[Start of Attachment]

import Literature.NumberTheory.GaloisRepresentations.IdeleSUnitsClassSequenceInflationDelta
import Literature.NumberTheory.GaloisRepresentations.RestrictedRamificationCycCapLayers
import Literature.NumberTheory.GaloisRepresentations.SUnitsLayerBridgeTransport
import HarnessLib

/-!
# INJECTIVITY SUPPLY in degree `2`: a class of `H²(Gal(E/F₀), 𝒪ˣ_{E,S})` that dies in `H²(Gal(E/F₀), J_{E,S})` dies in a
# bigger layer of `K_S` (Neukirch–Schmidt–Wingberg (8.3.11) (ii)/(iii): `H²(G_S, 𝒪_S^×) ↪ H²(G_S, I_S)` — the finite-layer statement)

Topic `NumberTheory/GaloisRepresentations`; namespaces `Literature.NumberTheory.GaloisRepresentations.IdeleCohomology` (§1, one
tower of number fields) and `Literature.NumberTheory.GaloisRepresentations` (§2, layers of `K_S`).  THEOREMS ONLY (no definition,
no named fact, no `sorry`, no instance).  Lane «TATE-EPC-TC» of cell `bsd-eis` (crux `GoodLatticeBDPValue`,
stmt-BirchSwinnertonDyer-19032; brick B6a, layer half): the finite-layer input of «`H²(G_{K,S}, 𝒪_S^×)(p) ≅ ker(⊕_{v∈S} ℚ_p/ℤ_p → ℚ_p/ℤ_p)`»,
i.e. of the EXACT structure of `H²(G_S, 𝒪_S^×)` (NSW (8.3.11) (ii)/(iii)), complementing the SUPPLY statement of
`RestrictedRamificationSUnitsLayerSupplyTwo` (`p`-divisibility, (8.3.11) (iii)).

MATHEMATICS (NSW VIII §3, proof of (8.3.11); Harari §17.4, Prop. 15.40 (a)).  Let `F ⊆ E ⊆ E'` be finite Galois extensions of
number fields and `S` a finite set of finite places of `F`, and suppose every idèle of `E` lies in `E'ˣ · J_{E',S}` after base
change (CAPITULATION; for the layers of `K_S` this is the principal ideal theorem, `lim→ Cl_S = 0`).  With `G = Gal(E/F)` and
the exact sequences (A) `0 → 𝒪ˣ_{E,S} → J_{E,S} → J_{E,S}Eˣ/Eˣ → 0`, (B) `0 → J_{E,S}Eˣ/Eˣ → C_E → Cl_S(E) → 0`:
a class `x ∈ H²(G, 𝒪ˣ_{E,S})` with `ι_* x = 0 ∈ H²(G, J_{E,S})` is `x = δ_A t`, `t ∈ H¹(G, J_{E,S}Eˣ/Eˣ)` (exactness of (A)),
and `t = δ_B s`, `s ∈ H⁰(G, Cl_S(E))`, because `H¹(G, C_E) = 0` (class field theory) makes `δ_B : H⁰(Cl_S) ↠ H¹(J_SEˣ/Eˣ)` onto.
Inflation commutes with both connecting maps (the morphisms of short exact sequences (A), (B) over `res : Gal(E'/F) ↠ G` of
`IdeleSUnitsClassSequenceInflationDelta`), and `Inf = 0` on `H⁰(·, Cl_S)` by capitulation; hence `Inf x = δ_A' δ_B' (Inf s) = 0`.
§2 places this in the lane's currency: `K` a number field, `S` a set of finite places of `K` with `S` finite, `F₀ ≤ E ⊆ K_S = K̄^{N_S}`
intermediate fields with `E/K` finite Galois, `S₀` the places of `F₀` above `S`, the `S`-UNIT MODEL `SUnits.sUnitsRep K S F₀ E` and
its map `sUnitsToIdeleS` to `J_{E,S₀}` (this seat's `SUnitsIdeleBridge`): if `c ∈ H²(Gal(E/F₀), 𝒪ˣ_{E,S})` dies in
`H²(Gal(E/F₀), J_{E,S₀})`, then `Inf c = 0` in `H²(Gal(E'/F₀), 𝒪ˣ_{E',S})` for the capitulating layer `E' ⊇ E` of `K_S`
(`RestrictedRamificationCycCapLayers.exists_capitulationLayer_sup_ideleS`, width seat w6's principal ideal theorem placement),
transported through `Hⁿ(bridge)` (`sUnitsRepInf_comp_map_sUnitsBridge`, injective by w2's `SUnits.Layers.map_sUnitsBridge_injective`).

* §1 `IdeleCohomology.exists_δ_sUnits_one_eq` (exactness of (A) at `H²(𝒪ˣ_S)`), `IdeleCohomology.exists_δ_δ_eq_of_map_sUnitsIdeleι_two_eq_zero`
  (`x = δ_A δ_B s`), **`IdeleCohomology.sUnitsIdeleInf_two_eq_zero_of_map_eq_zero`** (capitulation ⟹ `Inf x = 0`).
* §2 **`exists_layerInf_two_eq_zero_of_map_sUnitsToIdeleS_eq_zero`** — the INJECTIVITY SUPPLY statement over `K_S` in the
  `SUnits.Layers.layerInf` currency.

HONEST FRAMING: finite-layer statements only (no colimit, no `G_S`-module, no `Nat.card`); proves neither (8.3.11) (ii) for `G_S` nor
any statement of a Summit; no case of BSD is advanced by this file alone; 0 cells / labels / tiers move.

## References
* J. Neukirch, A. Schmidt, K. Wingberg, *Cohomology of Number Fields*, 2nd ed. (2008), VIII §3, (8.3.11) (ii)/(iii) and its proof
  («`Cl_S(k_S) = 0`», «`H¹(G_S, C_S) = 0`»). [NeukirchSchmidtWingberg2008]
* D. Harari, *Galois Cohomology and Class Field Theory*, Universitext, Springer (2020), §17.4 (17.1), Prop. 15.40 (a), Lemma 15.39.
  [Harari2020]
* J. W. S. Cassels, A. Fröhlich (eds.), *Algebraic Number Theory* (1967), Ch. VII (J. Tate) §11.1. [CasselsFrohlichANT1967]
-/

noncomputable section

open NumberField IsDedekindDomain Field IntermediateField CategoryTheory groupCohomology
open Literature.NumberTheory.GaloisRepresentations.OpenSubgroupLayer (algOfLE isScalarTower_algOfLE)
open Literature.NumberTheory.GaloisRepresentations.LocalWeilDatum
open Literature.NumberTheory.Automorphic

namespace Literature.NumberTheory.GaloisRepresentations

/-! ## §1. One tower `F ⊆ E ⊆ E'`: capitulation kills the classes of `H²(G, 𝒪ˣ_{E,S})` that die in `H²(G, J_{E,S})` -/

namespace IdeleCohomology

variable {F E E' : Type} [Field F] [NumberField F] [Field E] [NumberField E] [Field E'] [NumberField E']
  [Algebra F E] [Algebra E E'] [Algebra F E'] [IsScalarTower F E E'] [IsGalois F E]
variable (S : Finset (HeightOneSpectrum (𝓞 F)))

omit [IsGalois F E] in
/-- **Exactness at `H²(G, 𝒪ˣ_{E,S})` of (A)**: a class of `H²(G, 𝒪ˣ_{E,S})` dying in `H²(G, J_{E,S})` is the connecting image
of a class of `H¹(G, J_{E,S}Eˣ/Eˣ)` (element form of Mathlib's `mapShortComplex₁_exact`).
[cite: NeukirchSchmidtWingberg2008, VIII §3 (8.3.11) (proof)] -/
theorem exists_δ_sUnits_one_eq (x : groupCohomology (sUnitsIdeleRep F E S) 2)
    (hx : groupCohomology.map (MonoidHom.id _) (sUnitsIdeleι S) 2 x = 0) :
    ∃ t : groupCohomology (ideleSClassRep F E S) 1,
      groupCohomology.δ (sUnitsShortComplex_shortExact (F := F) (E := E) S) 1 2 rfl t = x := by
  have h := (mapShortComplex₁_exact (sUnitsShortComplex_shortExact (F := F) (E := E) S)
    (i := 1) (j := 2) rfl).moduleCat_range_eq_ker
  have hx' : x ∈ LinearMap.ker (mapShortComplex₁ (sUnitsShortComplex_shortExact (F := F) (E := E) S)
      (i := 1) (j := 2) rfl).g.hom := hx
  rw [← h] at hx'
  exact hx'

/-- **`x = δ_A δ_B s` with `s ∈ H⁰(G, Cl_S(E))`** for every `x ∈ H²(G, 𝒪ˣ_{E,S})` dying in `H²(G, J_{E,S})` (`E/F` Galois):
exactness of (A), then `δ_B : H⁰(G, Cl_S(E)) ↠ H¹(G, J_{E,S}Eˣ/Eˣ)` is onto because `H¹(G, C_E) = 0` (`epi_δ_sClass_zero`).
[cite: NeukirchSchmidtWingberg2008, VIII §3 (8.3.11) (proof: `H¹(G_S, C_S) = 0`)][cite: Harari2020, §17.4 (17.1)] -/
theorem exists_δ_δ_eq_of_map_sUnitsIdeleι_two_eq_zero (x : groupCohomology (sUnitsIdeleRep F E S) 2)
    (hx : groupCohomology.map (MonoidHom.id _) (sUnitsIdeleι S) 2 x = 0) :
    ∃ s : groupCohomology (sClassGroupRep F E S) 0,
      groupCohomology.δ (sUnitsShortComplex_shortExact (F := F) (E := E) S) 1 2 rfl
        (groupCohomology.δ (sClassShortComplex_shortExact (F := F) (E := E) S) 0 1 rfl s) = x := by
  obtain ⟨t, rfl⟩ := exists_δ_sUnits_one_eq S x hx
  obtain ⟨s, hs⟩ := (ModuleCat.epi_iff_surjective _).1 (epi_δ_sClass_zero (F := F) (E := E) S) t
  exact ⟨s, congrArg (fun y => groupCohomology.δ (sUnitsShortComplex_shortExact (F := F) (E := E) S) 1 2 rfl y) hs⟩

/-- **INJECTIVITY SUPPLY, one tower (NSW (8.3.11) (ii)/(iii) proof, finite layers).**  `F ⊆ E ⊆ E'` number fields, `E/F` Galois,
`S` a finite set of finite places of `F`; assume CAPITULATION: the base change of every idèle of `E` lies in `E'ˣ · J_{E',S}`.  Then
every `x ∈ H²(Gal(E/F), 𝒪ˣ_{E,S})` whose image in `H²(Gal(E/F), J_{E,S})` vanishes satisfies `Inf x = 0` in
`H²(Gal(E'/F), 𝒪ˣ_{E',S})`: `x = δ_A δ_B s`, `Inf` commutes with `δ_A`, `δ_B` (`sUnitsIdeleInf_δ_apply`, `ideleSClassInf_δ_apply`)
and `Inf s = 0` on `H⁰(·, Cl_S)` (`sClassGroupInf_eq_zero_of_forall_mem_sup`).
[cite: NeukirchSchmidtWingberg2008, VIII §3 (8.3.11) (ii)/(iii) (proof)][cite: Harari2020, §17.4 (17.1), Prop. 15.40 (a)] -/
theorem sUnitsIdeleInf_two_eq_zero_of_map_eq_zero
    (hcap : ∀ a : ideleGroup E, AdeleRing.ideleBaseChange E E' a ∈ principalIdeles E' ⊔ ideleS F E' S)
    (x : groupCohomology (sUnitsIdeleRep F E S) 2)
    (hx : groupCohomology.map (MonoidHom.id _) (sUnitsIdeleι S) 2 x = 0) :
    sUnitsIdeleInf F E E' S 2 x = 0 := by
  obtain ⟨s, rfl⟩ := exists_δ_δ_eq_of_map_sUnitsIdeleι_two_eq_zero S x hx
  rw [sUnitsIdeleInf_δ_apply S 1 2 rfl, ideleSClassInf_δ_apply S 0 1 rfl, sClassGroupInf_eq_zero_of_forall_mem_sup S hcap 0]
  simp only [ModuleCat.hom_zero, LinearMap.zero_apply]
  -- `δ_A' (δ_B' 0) = 0`
  have h1 : (groupCohomology.δ (sClassShortComplex_shortExact (F := F) (E := E') S) 0 1 rfl)
      (0 : groupCohomology (sClassGroupRep F E' S) 0) = 0 := map_zero _
  have h2 : (groupCohomology.δ (sUnitsShortComplex_shortExact (F := F) (E := E') S) 1 2 rfl)
      (0 : groupCohomology (ideleSClassRep F E' S) 1) = 0 := map_zero _
  exact (congrArg (fun y => (groupCohomology.δ (sUnitsShortComplex_shortExact (F := F) (E := E') S) 1 2 rfl) y) h1).trans h2

end IdeleCohomology

/-! ## §2. Over `K_S`: the injectivity supply statement in the `SUnits.Layers.layerInf` currency -/

variable {K : Type} [Field K] [NumberField K] (S : Set (HeightOneSpectrum (𝓞 K)))

/-- **INJECTIVITY SUPPLY, degree `2` (NSW (8.3.11) (ii)/(iii) at finite layers, `S`-unit model).**  `K` a number field, `S` a set of
finite places of `K`, `F₀ ≤ E ⊆ K_S` with `E/K` finite Galois, `S₀` the finite set of places of `F₀` above `S`.  For every
`c ∈ H²(Gal(E/F₀), 𝒪ˣ_{E,S})` whose image in `H²(Gal(E/F₀), J_{E,S₀})` (under `𝒪ˣ_{E,S} → J_{E,S₀}`, this seat's `sUnitsToIdeleS`)
vanishes, there is a finite Galois layer `E′ ⊇ E` inside `K_S` with `Inf c = 0` in `H²(Gal(E′/F₀), 𝒪ˣ_{E′,S})` (all algebras =
inclusions).  `E′ :=` the capitulating layer of `exists_capitulationLayer_sup_ideleS`; the vanishing is
`IdeleCohomology.sUnitsIdeleInf_two_eq_zero_of_map_eq_zero` for the principal `S₀`-idèles, transported to `SUnits.sUnitsRep`
through the bridge square `IdeleCohomology.sUnitsRepInf_comp_map_sUnitsBridge` and the injectivity of `H²(bridge_{E′})`
(`SUnits.Layers.map_sUnitsBridge_injective`).
[cite: NeukirchSchmidtWingberg2008, VIII §3 (8.3.11) (ii)/(iii) (proof)][cite: Harari2020, §17.4 (17.1), Prop. 15.40 (a)] -/
theorem exists_layerInf_two_eq_zero_of_map_sUnitsToIdeleS_eq_zero
    {F₀ E : IntermediateField K (AlgebraicClosure K)} [FiniteDimensional K E] [IsGalois K E] (hF : F₀ ≤ E)
    (hS : ramificationSubgroup K S ≤ galFixing K E)
    (S₀ : Finset (HeightOneSpectrum (𝓞 F₀))) (hSF : ∀ u : HeightOneSpectrum (𝓞 F₀), u ∈ S₀ ↔ u.under (𝓞 K) ∈ S)
    (c : letI := algOfLE hF; groupCohomology (SUnits.sUnitsRep K S F₀ E) 2)
    (hc : letI := algOfLE hF
      haveI : FiniteDimensional K F₀ :=
        FiniteDimensional.of_injective (IntermediateField.inclusion hF).toLinearMap (IntermediateField.inclusion hF).injective
      haveI : NumberField F₀ := NumberField.of_module_finite K F₀
      haveI : NumberField E := NumberField.of_module_finite K E
      haveI := isScalarTower_algOfLE (K := K) hF
      groupCohomology.map (MonoidHom.id _) (IdeleCohomology.sUnitsToIdeleS (K := K) (F := F₀) (E := E) S S₀ hSF) 2 c = 0) :
    ∃ (E' : IntermediateField K (AlgebraicClosure K)) (_ : FiniteDimensional K E') (_ : IsGalois K E') (hEE' : E ≤ E')
      (_ : ramificationSubgroup K S ≤ galFixing K E'),
      SUnits.Layers.layerInf S hF hEE' 2 c = 0 := by
  classical
  -- the base `F₀` and the layer `E` over it
  letI := algOfLE hF
  haveI := isScalarTower_algOfLE (K := K) hF
  haveI : FiniteDimensional K F₀ :=
    FiniteDimensional.of_injective (IntermediateField.inclusion hF).toLinearMap (IntermediateField.inclusion hF).injective
  haveI : NumberField F₀ := NumberField.of_module_finite K F₀
  haveI : NumberField E := NumberField.of_module_finite K E
  haveI : IsGalois F₀ E := IsGalois.tower_top_of_isGalois K F₀ E
  -- the capitulating layer `E ≤ E₂ ⊆ K_S`
  obtain ⟨E₂, h₂, hfin₂, hgal₂, hS₂, hcap⟩ := exists_capitulationLayer_sup_ideleS S hF hS S₀
  refine ⟨E₂, hfin₂, hgal₂, h₂, hS₂, ?_⟩
  letI := algOfLE h₂
  letI := algOfLE (hF.trans h₂)
  haveI : NumberField E₂ := NumberField.of_module_finite K E₂
  haveI := isScalarTower_algOfLE (K := K) h₂
  haveI := isScalarTower_algOfLE (K := K) (hF.trans h₂)
  haveI : IsScalarTower F₀ E E₂ := IsScalarTower.of_algebraMap_eq fun _ => rfl
  haveI : IsGalois F₀ E₂ := IsGalois.tower_top_of_isGalois K F₀ E₂
  -- `x := H²(bridge_E) c` dies in `H²(Gal(E/F₀), J_{E,S₀})` (`bridge ≫ ι = sUnitsToIdeleS`)
  have hfac : groupCohomology.map (MonoidHom.id _) (IdeleCohomology.sUnitsToIdeleS (K := K) (F := F₀) (E := E) S S₀ hSF) 2 =
      groupCohomology.map (MonoidHom.id (E ≃ₐ[F₀] E)) (A := SUnits.sUnitsRep K S F₀ E)
          (B := IdeleCohomology.sUnitsIdeleRep F₀ E S₀) (IdeleCohomology.sUnitsBridge (K := K) (F := F₀) (E := E) S S₀ hSF) 2 ≫
        groupCohomology.map (MonoidHom.id (E ≃ₐ[F₀] E)) (A := IdeleCohomology.sUnitsIdeleRep F₀ E S₀)
          (B := IdeleCohomology.ideleSRep F₀ E S₀) (IdeleCohomology.sUnitsIdeleι S₀) 2 := by
    rw [← groupCohomology.map_id_comp, IdeleCohomology.sUnitsBridge_comp_ι]
  have hx : groupCohomology.map (MonoidHom.id (E ≃ₐ[F₀] E)) (A := IdeleCohomology.sUnitsIdeleRep F₀ E S₀)
        (B := IdeleCohomology.ideleSRep F₀ E S₀) (IdeleCohomology.sUnitsIdeleι S₀) 2
      (groupCohomology.map (MonoidHom.id (E ≃ₐ[F₀] E)) (A := SUnits.sUnitsRep K S F₀ E)
        (B := IdeleCohomology.sUnitsIdeleRep F₀ E S₀) (IdeleCohomology.sUnitsBridge (K := K) (F := F₀) (E := E) S S₀ hSF) 2 c) =
      0 := by
    have hc' := hc
    rw [hfac] at hc'
    exact hc'
  -- `Inf_{E→E₂} x = 0` (§1, capitulation in `E₂`)
  have h0 := IdeleCohomology.sUnitsIdeleInf_two_eq_zero_of_map_eq_zero (F := F₀) (E := E) (E' := E₂) S₀ hcap _ hx
  -- the bridge square `Hⁿ(bridge_{E₂}) (Inf c) = Inf_{E→E₂} (Hⁿ(bridge_E) c)`
  have sq := congrArg (fun φ => φ c)
    (IdeleCohomology.sUnitsRepInf_comp_map_sUnitsBridge (K := K) (F := F₀) (E := E) (E' := E₂) S S₀ hSF 2)
  simp only [ModuleCat.hom_comp, LinearMap.coe_comp, Function.comp_apply] at sq
  -- `H²(bridge_{E₂})` is injective
  refine SUnits.Layers.map_sUnitsBridge_injective (K := K) (F := F₀) (E := E₂) S S₀ hSF 2 ?_
  rw [map_zero]
  calc groupCohomology.map (MonoidHom.id (E₂ ≃ₐ[F₀] E₂)) (A := SUnits.sUnitsRep K S F₀ E₂)
          (B := IdeleCohomology.sUnitsIdeleRep F₀ E₂ S₀) (IdeleCohomology.sUnitsBridge (K := K) (F := F₀) (E := E₂) S S₀ hSF) 2
          (SUnits.Layers.layerInf S hF h₂ 2 c)
      = groupCohomology.map (MonoidHom.id (E₂ ≃ₐ[F₀] E₂)) (A := SUnits.sUnitsRep K S F₀ E₂)
          (B := IdeleCohomology.sUnitsIdeleRep F₀ E₂ S₀) (IdeleCohomology.sUnitsBridge (K := K) (F := F₀) (E := E₂) S S₀ hSF) 2
          (IdeleCohomology.sUnitsRepInf (K := K) (F := F₀) (E := E) (E' := E₂) S 2 c) := rfl
    _ = IdeleCohomology.sUnitsIdeleInf F₀ E E₂ S₀ 2
          (groupCohomology.map (MonoidHom.id (E ≃ₐ[F₀] E)) (A := SUnits.sUnitsRep K S F₀ E)
            (B := IdeleCohomology.sUnitsIdeleRep F₀ E S₀) (IdeleCohomology.sUnitsBridge (K := K) (F := F₀) (E := E) S S₀ hSF) 2 c) :=
        sq
    _ = 0 := h0

end Literature.NumberTheory.GaloisRepresentations

end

[End of Attachment]

## [What you are asked to do]
The stretch of entries above that starts with the line containing "and its proof" and goes on through the line containing "open Literature.NumberTheory.Automorphic" is to be transcribed exactly, and no other line is to be transcribed.

## [Your solution]
* J. Neukirch, A. Schmidt, K. Wingberg, *Cohomology of Number Fields*, 2nd ed. (2008), VIII §3, (8.3.11) (ii)/(iii) and its proof
  («`Cl_S(k_S) = 0`», «`H¹(G_S, C_S) = 0`»). [NeukirchSchmidtWingberg2008]
* D. Harari, *Galois Cohomology and Class Field Theory*, Universitext, Springer (2020), §17.4 (17.1), Prop. 15.40 (a), Lemma 15.39.
  [Harari2020]
* J. W. S. Cassels, A. Fröhlich (eds.), *Algebraic Number Theory* (1967), Ch. VII (J. Tate) §11.1. [CasselsFrohlichANT1967]
-/

noncomputable section

open NumberField IsDedekindDomain Field IntermediateField CategoryTheory groupCohomology
open Literature.NumberTheory.GaloisRepresentations.OpenSubgroupLayer (algOfLE isScalarTower_algOfLE)
open Literature.NumberTheory.GaloisRepresentations.LocalWeilDatum
open Literature.NumberTheory.Automorphic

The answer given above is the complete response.